Друзья замолчали, несколько минут ели молча. У Лужина по телу разлилась приятная теплота. Хотелось закрыть глаза и уснуть — крепко-крепко — и надолго. Чтобы прогнать дремоту, он потер грязной ладонью отяжелевшие веки…

— Ну, а как ты здесь оказался?

— Как все. — Перцев достал пачку папирос, протянул Лужину, закурил сам. — Д-да… Приехали, можно сказать. Дальше ехать некуда.

— А часть твоя где?

— Черт ее знает. Наверное, там же, где и твоя…

— Наш дивизион разбомбили под Драгобушем. А потом и батарею… А ты ведь, по-моему, в стрелковом полку служил…

— Все мы служили. — Перцев несколько раз подряд глубоко затягивается дымом, зло отшвыривает окурок. — Несколько дней назад я получил письмо от отца.

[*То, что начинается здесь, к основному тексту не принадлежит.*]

/-- Diagonal entries of the averaged kernel. [folklore] -/
theorem avg₂Kernel_self (T : X → X → ℝ) (p : X → Φ → ℝ) (x : X) :
    avg₂Kernel T p x x = 1 - ∑ z ∈ univ.erase x, avg₂Rate T p x z := if_pos rfl

/-- Rows of the averaged kernel sum to one (it IS a Markov chain on `X`). [folklore] -/
theorem avg₂Kernel_sum_eq_one (T : X → X → ℝ) (p : X → Φ → ℝ) (x : X) :
    ∑ y, avg₂Kernel T p x y = 1 := by
  rw [← add_sum_erase _ _ (mem_univ x), avg₂Kernel_self]
  have : ∑ y ∈ univ.erase x, avg₂Kernel T p x y = ∑ y ∈ univ.erase x, avg₂Rate T p x y :=
    sum_congr rfl fun y hy => avg₂Kernel_of_ne T p (ne_of_mem_erase hy)
  rw [this]
  ring

end Kernels

/-! ## The witness on two gauge states and two pseudofermion values -/

section Witness

/-- Joint weight of the witness: `pj₂ 0 = (1/4, 1/12)`, `pj₂ 1 = (1/6, 1/2)`; its `X`-marginal is
`π₂ = (1/3, 2/3)`. [folklore] -/
noncomputable def pj₂ : Fin 2 → Fin 2 → ℝ := ![![1 / 4, 1 / 12], ![1 / 6, 1 / 2]]

/-- Entry `(0,0)` of the joint weight. [folklore] -/
@[simp] theorem pj₂_zero_zero : pj₂ 0 0 = 1 / 4 := rfl
/-- Entry `(0,1)` of the joint weight. [folklore] -/
@[simp] theorem pj₂_zero_one : pj₂ 0 1 = 1 / 12 := rfl
/-- Entry `(1,0)` of the joint weight. [folklore] -/
@[simp] theorem pj₂_one_zero : pj₂ 1 0 = 1 / 6 := rfl
/-- Entry `(1,1)` of the joint weight. [folklore] -/
@[simp] theorem pj₂_one_one : pj₂ 1 1 = 1 / 2 := rfl

/-- The joint weight is positive. [folklore] -/
theorem pj₂_pos (x φ : Fin 2) : 0 < pj₂ x φ := by
  fin_cases x <;> fin_cases φ <;> simp

/-- Marginal at state `0`: `1/4 + 1/12 = 1/3`. [folklore] -/
@[simp] theorem margX_pj₂_zero : margX pj₂ 0 = 1 / 3 := by
  simp only [margX, Fin.sum_univ_two, pj₂_zero_zero, pj₂_zero_one]; norm_num

/-- Marginal at state `1`: `1/6 + 1/2 = 2/3`. [folklore] -/
@[simp] theorem margX_pj₂_one : margX pj₂ 1 = 2 / 3 := by
  simp only [margX, Fin.sum_univ_two, pj₂_one_zero, pj₂_one_one]; norm_num

/-- The `X`-marginal of the witness is the target `π₂ = (1/3, 2/3)` of `NoisyAcceptBias.lean`.
[folklore] -/
theorem margX_pj₂ : margX pj₂ = π₂ := by
  funext x
  fin_cases x
  · exact margX_pj₂_zero
  · exact margX_pj₂_one

/-- Heat-bath conditional at state `0`: `(3/4, 1/4)`. [folklore] -/
theorem hbCond_pj₂_zero : hbCond pj₂ 0 0 = 3 / 4 ∧ hbCond pj₂ 0 1 = 1 / 4 := by
  constructor <;> simp only [hbCond, margX_pj₂_zero, pj₂_zero_zero, pj₂_zero_one] <;> norm_num

/-- Heat-bath conditional at state `1`: `(1/4, 3/4)`. [folklore] -/
theorem hbCond_pj₂_one : hbCond pj₂ 1 0 = 1 / 4 ∧ hbCond pj₂ 1 1 = 3 / 4 := by
  constructor <;> simp only [hbCond, margX_pj₂_one, pj₂_one_zero, pj₂_one_one] <;> norm_num

/-- Shared-noise rate `0 → 1`: `(3/4)·min(1/2, 1/3) + (1/4)·min(1/2, 3) = 3/8`. [folklore] -/
theorem hbRate₂_zero_one : hbRate T₂ pj₂ 0 1 = 3 / 8 := by
  simp only [hbRate, mhRate, Fin.sum_univ_two, hbCond_pj₂_zero.1, hbCond_pj₂_zero.2, T₂_apply,
    pj₂_zero_zero, pj₂_zero_one, pj₂_one_zero, pj₂_one_one]
  norm_num [min_def]

/-- Shared-noise rate `1 → 0`: `(1/4)·min(1/2, 3/4) + (3/4)·min(1/2, 1/12) = 3/16`. [folklore] -/
theorem hbRate₂_one_zero : hbRate T₂ pj₂ 1 0 = 3 / 16 := by
  simp only [hbRate, mhRate, Fin.sum_univ_two, hbCond_pj₂_one.1, hbCond_pj₂_one.2, T₂_apply,
    pj₂_zero_zero, pj₂_zero_one, pj₂_one_zero, pj₂_one_one]
  norm_num [min_def]

/-- Sanity instance of `hb_isStationary`: `π₂` is stationary for the witness's shared-noise chain
(`(1/3)(3/8) = 1/8 = (2/3)(3/16)`). [folklore] -/
theorem hb₂_isStationary : IsStationary π₂ (hbKernel T₂ pj₂) := by
  rw [← margX_pj₂]
  exact hb_isStationary pj₂_pos T₂

/-- Averaged rate `0 → 1`: `(9/16)(1/3) + 2·(3/16)(1/2) + (1/16)(1/2) = 13/32` — LARGER than the
exact `3/8 = 12/32`. [folklore] -/
theorem avg₂Rate₂_zero_one : avg₂Rate T₂ pj₂ 0 1 = 13 / 32 := by
  simp only [avg₂Rate, Fin.sum_univ_two, hbCond_pj₂_zero.1, hbCond_pj₂_zero.2, T₂_apply,
    pj₂_zero_zero, pj₂_zero_one, pj₂_one_zero, pj₂_one_one]
  norm_num [min_def]

/-- Averaged rate `1 → 0`: `(1/16)(1/2) + 2·(3/16)(5/12) + (9/16)(1/12) = 15/64` — larger than
the exact `3/16 = 12/64`. [folklore] -/
theorem avg₂Rate₂_one_zero : avg₂Rate T₂ pj₂ 1 0 = 15 / 64 := by
  simp only [avg₂Rate, Fin.sum_univ_two, hbCond_pj₂_one.1, hbCond_pj₂_one.2, T₂_apply,
    pj₂_zero_zero, pj₂_zero_one, pj₂_one_zero, pj₂_one_one]
  norm_num [min_def]

/-- Averaging under the `min` RAISES the acceptance in both directions (the temptation:
`3/8 < 13/32` and `3/16 < 15/64`). [folklore] -/
theorem hb₂_lt_avg₂ :
    hbRate T₂ pj₂ 0 1 < avg₂Rate T₂ pj₂ 0 1 ∧ hbRate T₂ pj₂ 1 0 < avg₂Rate T₂ pj₂ 1 0 := by
  rw [hbRate₂_zero_one, avg₂Rate₂_zero_one, hbRate₂_one_zero, avg₂Rate₂_one_zero]
  norm_num

/-- `univ.erase 0 = {1}` in `Fin 2` (private helper). [folklore] -/
private theorem erase_zero₂' : (univ : Finset (Fin 2)).erase 0 = {1} := by decide
/-- `univ.erase 1 = {0}` in `Fin 2` (private helper). [folklore] -/
private theorem erase_one₂' : (univ : Finset (Fin 2)).erase 1 = {0} := by decide

/-- The four entries of the averaged kernel of the witness. [folklore] -/
theorem avg₂Kernel₂_entries :
    avg₂Kernel T₂ pj₂ 0 1 = 13 / 32 ∧ avg₂Kernel T₂ pj₂ 1 0 = 15 / 64 ∧
      avg₂Kernel T₂ pj₂ 0 0 = 19 / 32 ∧ avg₂Kernel T₂ pj₂ 1 1 = 49 / 64 := by
  refine ⟨?_, ?_, ?_, ?_⟩
  · rw [avg₂Kernel_of_ne _ _ (by decide), avg₂Rate₂_zero_one]
  · rw [avg₂Kernel_of_ne _ _ (by decide), avg₂Rate₂_one_zero]
  · rw [avg₂Kernel_self, erase_zero₂', sum_singleton, avg₂Rate₂_zero_one]; norm_num
  · rw [avg₂Kernel_self, erase_one₂', sum_singleton, avg₂Rate₂_one_zero]; norm_num

/-- **Averaging two shared-noise estimates under the `min` is NOT exact**: the exact-determinant
marginal `π₂ = (1/3, 2/3)` is not stationary for the averaged chain (flow into state `1`:
`(1/3)(13/32) + (2/3)(49/64) = 31/48 ≠ 2/3`), although each of the two estimates alone gives an
exact chain (`hb₂_isStationary`).  Printed statement: "it is not possible to perform the average of
the argument under the `min` function over many pseudofermions, as this violates detailed balance"
(Finkenrath–Knechtli–Leder 2013 App. A.2; Knechtli–Wolff 2003 §4.1); here refuted-by-witness in the
smallest model.  Venture result (admissible form of the planted control X-5a). [folklore] -/
theorem avg₂_not_stationary : ¬ IsStationary π₂ (avg₂Kernel T₂ pj₂) := by
  intro h
  have h1 := h 1
  obtain ⟨h01, -, -, h11⟩ := avg₂Kernel₂_entries
  rw [Fin.sum_univ_two, h01, h11, π₂_zero, π₂_one] at h1
  norm_num at h1

/-- The law the averaged chain DOES sample: `(15/41, 26/41)` is stationary
(`(15/41)(13/32) = (26/41)(15/64)`). [folklore] -/
theorem avg₂_stationary_biased :
    IsStationary ![(15 : ℝ) / 41, 26 / 41] (avg₂Kernel T₂ pj₂) := by
  obtain ⟨h01, h10, h00, h11⟩ := avg₂Kernel₂_entries
  intro y
  fin_cases y
  · simp only [Fin.sum_univ_two, Fin.zero_eta, Matrix.cons_val_zero, Matrix.cons_val_one, h00, h10]
    norm_num
  · simp only [Fin.sum_univ_two, Fin.mk_one, Matrix.cons_val_zero, Matrix.cons_val_one, h01, h11]
    norm_num

/-- Size of the defect: stationary weight of state `0` is `15/41` instead of `1/3`, a relative bias
of `4/41` (≈ 9.8 %); for comparison the independent-noise chain of `NoisyAcceptBias.lean` has
`4/35`. [folklore] -/
theorem avg₂_relative_bias : ((15 : ℝ) / 41 - 1 / 3) / (1 / 3) = 4 / 41 := by norm_num

end Witness

end Summit.Ventures.LatticeQCDFlow.Exactness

Наш город уже дважды бомбили. Вон куда добрались.

— А об Ольге ничего не слыхал?

С Ольгой Леонид и Борис лет шесть учились в одной школе. В десятом классе оба почувствовали, что влюблены и все, просто не могут жить без этой девчонки. Но девушка не отдавала предпочтения ни одному из приятелей, и поэтому всегда их можно было встретить только втроем.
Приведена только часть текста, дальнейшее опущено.